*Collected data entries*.
/-!
# No elliptic curve over `ℚ` carries a `Γ_ℚ`-stable `p`-divisible line: a non-zero `Γ_ℚ`-stable
# `p`-divisible subgroup of `E(ℚ̄)[p^∞]` contains `E[p]`, hence all of `E[p^∞]`

`Proofs` file (theorems only; no definition, no named fact) in topic `NumberTheory/EllipticCurves`.
For an elliptic curve `E/ℚ` (a Weierstrass model `W` over `ℚ` with `W.IsElliptic`), a prime `p`
and a subgroup `D ≤ E(ℚ̄)` (`AddSubgroup W.geomPoints`) which is

* `p`-primary (every `P ∈ D` is killed by some `p^k`),
* `p`-divisible inside itself (every `P ∈ D` is `p • Q` for some `Q ∈ D`),
* stable under `Γ_ℚ = Gal(ℚ̄/ℚ)`, and
* non-zero,

we prove `E[p] ≤ D` (`WeierstrassCurve.geomTorsion_le_of_stable_divisible`), hence `E[p^k] ≤ D`
for every `k` (`WeierstrassCurve.geomTorsion_pow_le_of_stable_divisible`) and `E[p^∞] ≤ D`
(`WeierstrassCurve.geomPrimaryTorsion_le_of_stable_divisible`): **the divisible `Γ_ℚ`-submodules
of `E[p^∞] ≅ (ℚ_p/ℤ_p)²` are `0` and `E[p^∞]`** — equivalently, `T_p E` has no `Γ_ℚ`-stable
`ℤ_p`-line, i.e. `E` admits no compatible system of rational cyclic `p^k`-isogenies for all `k`.

## The proof (global; Shafarevich + `End_ℚ(E) = ℤ`)

If `E[p] ≰ D`, then `D[p] = D ⊓ E[p]` has order `p` and, by divisibility, `S_k = D ⊓ E[p^k]` has
order `p^k` and contains a point `P_k` of order `p^k`, for every `k`. Each `S_k` is finite and
`Γ_ℚ`-stable, so (Silverman, *AEC*, Prop. III.4.12, Rem. III.4.13.2, Thm. III.6.1 — the tree's
theorem `WeierstrassCurve.exists_isogeny_ker_eq_and_comp_eq_nsmul_holds`) there are elliptic curves
`E_k/ℚ` and `ℚ`-isogenies `g_k : E → E_k`, `f_k : E_k → E` with `ker g_k = S_k`, `f_k g_k = [p^k]`.
By Shafarevich's theorem for the isogeny class (*AEC* Cor. IX.6.2 — the tree's theorem
`WeierstrassCurve.finite_isogenyClass_holds`) the `E_k` fall into finitely many `ℚ`-isomorphism
classes, so `E_k ≅ E_j` over `ℚ` for some `j < k`, by an isomorphism `ι` (an isogeny of degree
`1`, `VariableChange.toIsogeny`). Then `α = f_j ∘ ι ∘ g_k ∈ End_ℚ(E) = ℤ` (the tree's theorem
`not_hasRationalCM_holds`, Silverman, *Advanced Topics*, Thm. II.2.2) is some `[n]`, and counting
kernels (isogenies are onto `ℚ̄`-points, *AEC* II.2.3) `n² = #E[n] = #ker α = p^j · 1 · p^k`,
while `P_k ∈ ker g_k ≤ ker α = E[n]` forces `p^k ∣ n`, so `p^{2k} ∣ p^{j+k}`, `k ≤ j` —
a contradiction.

This is the global half of the finiteness of `E(ℚ_∞)[p^∞]` over the `ℤ_p`-extension of `ℚ`
(sibling `IwasawaTowerTorsionFiniteProofs`; Greenberg, LNM 1716, §1 p. 62, who refers to Mazur
1972 Prop. 6.12, Imai 1975 and Ribet 1981 for local / Hodge–Tate proofs); the road taken here
(isogeny-class finiteness) is a NEW FORMAL PROOF assembled from results already in the tree.

## References

* [SilvermanAEC2009] J. H. Silverman, *The Arithmetic of Elliptic Curves*, 2nd ed., GTM 106,
  Prop. III.4.12, Rem. III.4.13.2, Thm. III.6.1, Cor. III.6.4(b), Thm. II.2.3, Cor. IX.6.2.
* [SilvermanAdvancedTopics1994] J. H. Silverman, *Advanced Topics in the Arithmetic of Elliptic
  Curves*, GTM 151, Thm. II.2.2 (`End_ℚ(E) = ℤ`).
* [GreenbergLNM1716] R. Greenberg, *Iwasawa theory for elliptic curves*, LNM 1716 (1999), §1
  p. 62 (finiteness of `E(F_∞)_{tors}`; the use made of the present file).

## Design

No definitions. The subgroup `D` is an arbitrary `AddSubgroup W.geomPoints` with the four
properties as explicit hypotheses (so the statements apply verbatim to the stable image of
`E(ℚ_∞)[p^∞]` in the sibling file, and to any other divisible Galois submodule).
-/

noncomputable section

open scoped Classical AddSubgroup

universe u

namespace WeierstrassCurve

open Literature.NumberTheory.EllipticCurves

/-! ## Isomorphic models are joined by an isogeny of degree one -/

section DegreeOne

variable {K : Type u} [Field K]

/-- If `C • W = W'` for an admissible change of variables `C` over `K`, there is an isogeny
`W → W'` over `K` of degree `1` (the tree's `VariableChange.toIsogeny`: Silverman, *AEC*,
Prop. III.3.1(b) — two Weierstrass equations of one curve differ by an admissible change of
variables, an isomorphism — and III.4, Definition, with II.2.4.1: an isomorphism fixing `O` is an
isogeny of degree `1`). [cite: SilvermanAEC2009, Prop. III.3.1(b) and III.4 (Definition)] -/
theorem exists_isogeny_degree_eq_one_of_smul_eq {W W' : WeierstrassCurve K} {C : VariableChange K}
    (h : C • W = W') : ∃ ι : Isogeny W W', ι.degree = 1 := by
  subst h
  exact ⟨VariableChange.toIsogeny W C, VariableChange.degree_toIsogeny W C⟩

/-- If `C₁ • W₁ = C₂ • W₂` (the two curves have a common `K`-isomorphic model), there is an
isogeny `W₂ → W₁` over `K` of degree `1` (Silverman, *AEC*, Prop. III.3.1(b) and III.4,
Definition). [cite: SilvermanAEC2009, Prop. III.3.1(b) and III.4 (Definition)] -/
theorem exists_isogeny_degree_eq_one_of_smul_eq_smul {W₁ W₂ : WeierstrassCurve K}
    {C₁ C₂ : VariableChange K} (h : C₁ • W₁ = C₂ • W₂) : ∃ ι : Isogeny W₂ W₁, ι.degree = 1 := by
  have h' : (C₁⁻¹ * C₂) • W₂ = W₁ := by rw [mul_smul, ← h, inv_smul_smul]
  exact exists_isogeny_degree_eq_one_of_smul_eq h'

end DegreeOne

end WeierstrassCurve

/-! ## Divisible subgroups: iterated division and the layers `D ⊓ A[p^k]` -/

namespace Literature.NumberTheory.EllipticCurves.StableDivisible

variable {A : Type u} [AddCommGroup A] {p : ℕ} {D : AddSubgroup A}

/-- In a `p`-divisible subgroup every element is a `p^k`-th multiple, for every `k`. [folklore] -/
private theorem exists_pow_smul_eq (hdiv : ∀ x ∈ D, ∃ y ∈ D, p • y = x) (k : ℕ) {x : A}
    (hx : x ∈ D) :
    ∃ y ∈ D, p ^ k • y = x := by
  induction k generalizing x with
  | zero => exact ⟨x, hx, by rw [pow_zero, one_smul]⟩
  | succ k ih =>
    obtain ⟨y, hy, rfl⟩ := hdiv x hx
    obtain ⟨z, hz, rfl⟩ := ih hy
    exact ⟨z, hz, by rw [pow_succ', mul_smul]⟩

/-- A non-zero `p`-primary subgroup contains a non-zero element killed by `p`. [folklore] -/
private theorem exists_ne_zero_p_smul_eq_zero (hprim : ∀ x ∈ D, ∃ k : ℕ, p ^ k • x = 0)
    (hne : D ≠ ⊥) :
    ∃ x ∈ D, x ≠ 0 ∧ p • x = 0 := by
  obtain ⟨x, hxD, hx0⟩ : ∃ x ∈ D, x ≠ 0 := by
    by_contra h
    push Not at h
    exact hne ((AddSubgroup.eq_bot_iff_forall _).mpr h)
  have hex : ∃ k : ℕ, p ^ k • x = 0 := hprim x hxD
  have hk0 : Nat.find hex ≠ 0 := by
    intro h0
    have h := Nat.find_spec hex
    rw [h0, pow_zero, one_smul] at h
    exact hx0 h
  obtain ⟨j, hj⟩ := Nat.exists_eq_add_one_of_ne_zero hk0
  refine ⟨p ^ j • x, D.nsmul_mem hxD _, Nat.find_min hex (by rw [hj]; exact Nat.lt_succ_self j),
    ?_⟩
  rw [smul_smul, ← pow_succ', ← hj]
  exact Nat.find_spec hex

/-- **The layers of a divisible subgroup.** If `D` is `p`-divisible and `#(D ⊓ A[p]) = p`, then for
every `k` the layer `D ⊓ A[p^k]` has exactly `p^k` elements and contains an element of order `p^k`
(induction along `x ↦ p^k • x : D ⊓ A[p^{k+1}] → D ⊓ A[p]`, which is onto by divisibility with
kernel `D ⊓ A[p^k]`). [folklore] -/
private theorem natCard_inf_torsionBy_pow_eq [Fact p.Prime] (hdiv : ∀ x ∈ D, ∃ y ∈ D, p • y = x)
    (hcard : Nat.card ↥(D ⊓ A[(p : ℕ)]) = p) (k : ℕ) :
    Nat.card ↥(D ⊓ A[(p ^ k : ℕ)]) = p ^ k ∧ ∃ x ∈ D ⊓ A[(p ^ k : ℕ)], addOrderOf x = p ^ k := by
  have hp : p.Prime := Fact.out
  induction k with
  | zero =>
    have hbot : D ⊓ A[(p ^ 0 : ℕ)] = ⊥ := by
      refine (AddSubgroup.eq_bot_iff_forall _).mpr fun x hx ↦ ?_
      have h := AddSubgroup.torsionBy.nsmul_iff.mp hx.2
      rwa [pow_zero, one_smul] at h
    refine ⟨by rw [hbot, AddSubgroup.card_bot, pow_zero], 0, (D ⊓ _).zero_mem, ?_⟩
    rw [pow_zero, addOrderOf_zero]
  | succ k ih =>
    obtain ⟨ihcard, -⟩ := ih
    -- the map `x ↦ p^k • x : D ⊓ A[p^{k+1}] → D ⊓ A[p]`
    have hmapsto : ∀ x ∈ D ⊓ A[(p ^ (k + 1) : ℕ)], p ^ k • x ∈ D ⊓ A[(p : ℕ)] := fun x hx ↦ by
      refine ⟨D.nsmul_mem hx.1 _, AddSubgroup.torsionBy.nsmul_iff.mpr ?_⟩
      rw [smul_smul, ← pow_succ', ← AddSubgroup.torsionBy.nsmul_iff]
      exact hx.2
    let m : ↥(D ⊓ A[(p ^ (k + 1) : ℕ)]) →+ ↥(D ⊓ A[(p : ℕ)]) :=
      { toFun := fun x ↦ ⟨p ^ k • (x : A), hmapsto x x.2⟩
        map_zero' := Subtype.ext (by simp)
        map_add' := fun x y ↦ Subtype.ext (by
          change p ^ k • ((x : A) + y) = p ^ k • (x : A) + p ^ k • (y : A)
          rw [smul_add]) }
    have hm_apply : ∀ x, ((m x : ↥(D ⊓ A[(p : ℕ)])) : A) = p ^ k • (x : A) := fun _ ↦ rfl
    -- onto, by divisibility
    have hsurj : Function.Surjective m := by
      rintro ⟨y, hyD, hyp⟩
      obtain ⟨z, hzD, hz⟩ := exists_pow_smul_eq hdiv k hyD
      have hz' : z ∈ D ⊓ A[(p ^ (k + 1) : ℕ)] := by
        refine ⟨hzD, AddSubgroup.torsionBy.nsmul_iff.mpr ?_⟩
        rw [pow_succ', mul_smul, hz]
        exact AddSubgroup.torsionBy.nsmul_iff.mp hyp
      exact ⟨⟨z, hz'⟩, Subtype.ext hz⟩
    -- kernel `= D ⊓ A[p^k]` (transported into the subtype)
    have hker : Nat.card m.ker = p ^ k := by
      rw [← ihcard]
      refine Nat.card_congr ?_
      refine { toFun := fun x ↦ ⟨(x.1 : A), x.1.2.1, AddSubgroup.torsionBy.nsmul_iff.mpr ?_⟩,
               invFun := fun y ↦ ⟨⟨(y : A), y.2.1, ?_⟩, ?_⟩,
               left_inv := fun x ↦ by ext; rfl,
               right_inv := fun y ↦ by ext; rfl }
      · have h := x.2
        rw [AddMonoidHom.mem_ker] at h
        have h' := congrArg Subtype.val h
        rw [hm_apply] at h'
        exact h'
      · refine AddSubgroup.torsionBy.nsmul_iff.mpr ?_
        rw [pow_succ', mul_smul, AddSubgroup.torsionBy.nsmul_iff.mp y.2.2, smul_zero]
      · rw [AddMonoidHom.mem_ker]
        exact Subtype.ext (AddSubgroup.torsionBy.nsmul_iff.mp y.2.2)
    have hrange : Nat.card m.range = p := by
      rw [AddMonoidHom.range_eq_top.mpr hsurj, AddSubgroup.card_top, hcard]
    have hcard' : Nat.card ↥(D ⊓ A[(p ^ (k + 1) : ℕ)]) = p ^ (k + 1) := by
      rw [← AddSubgroup.card_mul_index m.ker, AddSubgroup.index_ker, hker, hrange, pow_succ]
    refine ⟨hcard', ?_⟩
    -- an element of order `p^{k+1}`: divide a non-zero element of `D ⊓ A[p]` by `p^k`
    haveI : Finite ↥(D ⊓ A[(p : ℕ)]) := Nat.finite_of_card_ne_zero (by rw [hcard]; exact hp.ne_zero)
    obtain ⟨⟨y, hy⟩, hy1⟩ : ∃ y : ↥(D ⊓ A[(p : ℕ)]), y ≠ 0 := by
      by_contra h
      push Not at h
      haveI : Subsingleton ↥(D ⊓ A[(p : ℕ)]) := ⟨fun a b ↦ by rw [h a, h b]⟩
      have := hcard
      rw [Nat.card_of_subsingleton (0 : ↥(D ⊓ A[(p : ℕ)]))] at this
      exact hp.one_lt.ne this
    have hy0 : y ≠ 0 := fun h ↦ hy1 (Subtype.ext h)
    obtain ⟨z, hzD, hz⟩ := exists_pow_smul_eq hdiv k hy.1
    have hzk1 : p ^ (k + 1) • z = 0 := by
      rw [pow_succ', mul_smul, hz]
      exact AddSubgroup.torsionBy.nsmul_iff.mp hy.2
    refine ⟨z, ⟨hzD, AddSubgroup.torsionBy.nsmul_iff.mpr hzk1⟩, ?_⟩
    exact addOrderOf_eq_prime_pow (by rw [hz]; exact hy0) hzk1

*ABOUT THIS EXERCISE*. What you return should be the lines from the beginning of the records through the one that contains "and a subgroup", repeated exactly and with no additions.

*RESPONSE FOR THIS EXERCISE*.
/-!
# No elliptic curve over `ℚ` carries a `Γ_ℚ`-stable `p`-divisible line: a non-zero `Γ_ℚ`-stable
# `p`-divisible subgroup of `E(ℚ̄)[p^∞]` contains `E[p]`, hence all of `E[p^∞]`

`Proofs` file (theorems only; no definition, no named fact) in topic `NumberTheory/EllipticCurves`.
For an elliptic curve `E/ℚ` (a Weierstrass model `W` over `ℚ` with `W.IsElliptic`), a prime `p`
and a subgroup `D ≤ E(ℚ̄)` (`AddSubgroup W.geomPoints`) which is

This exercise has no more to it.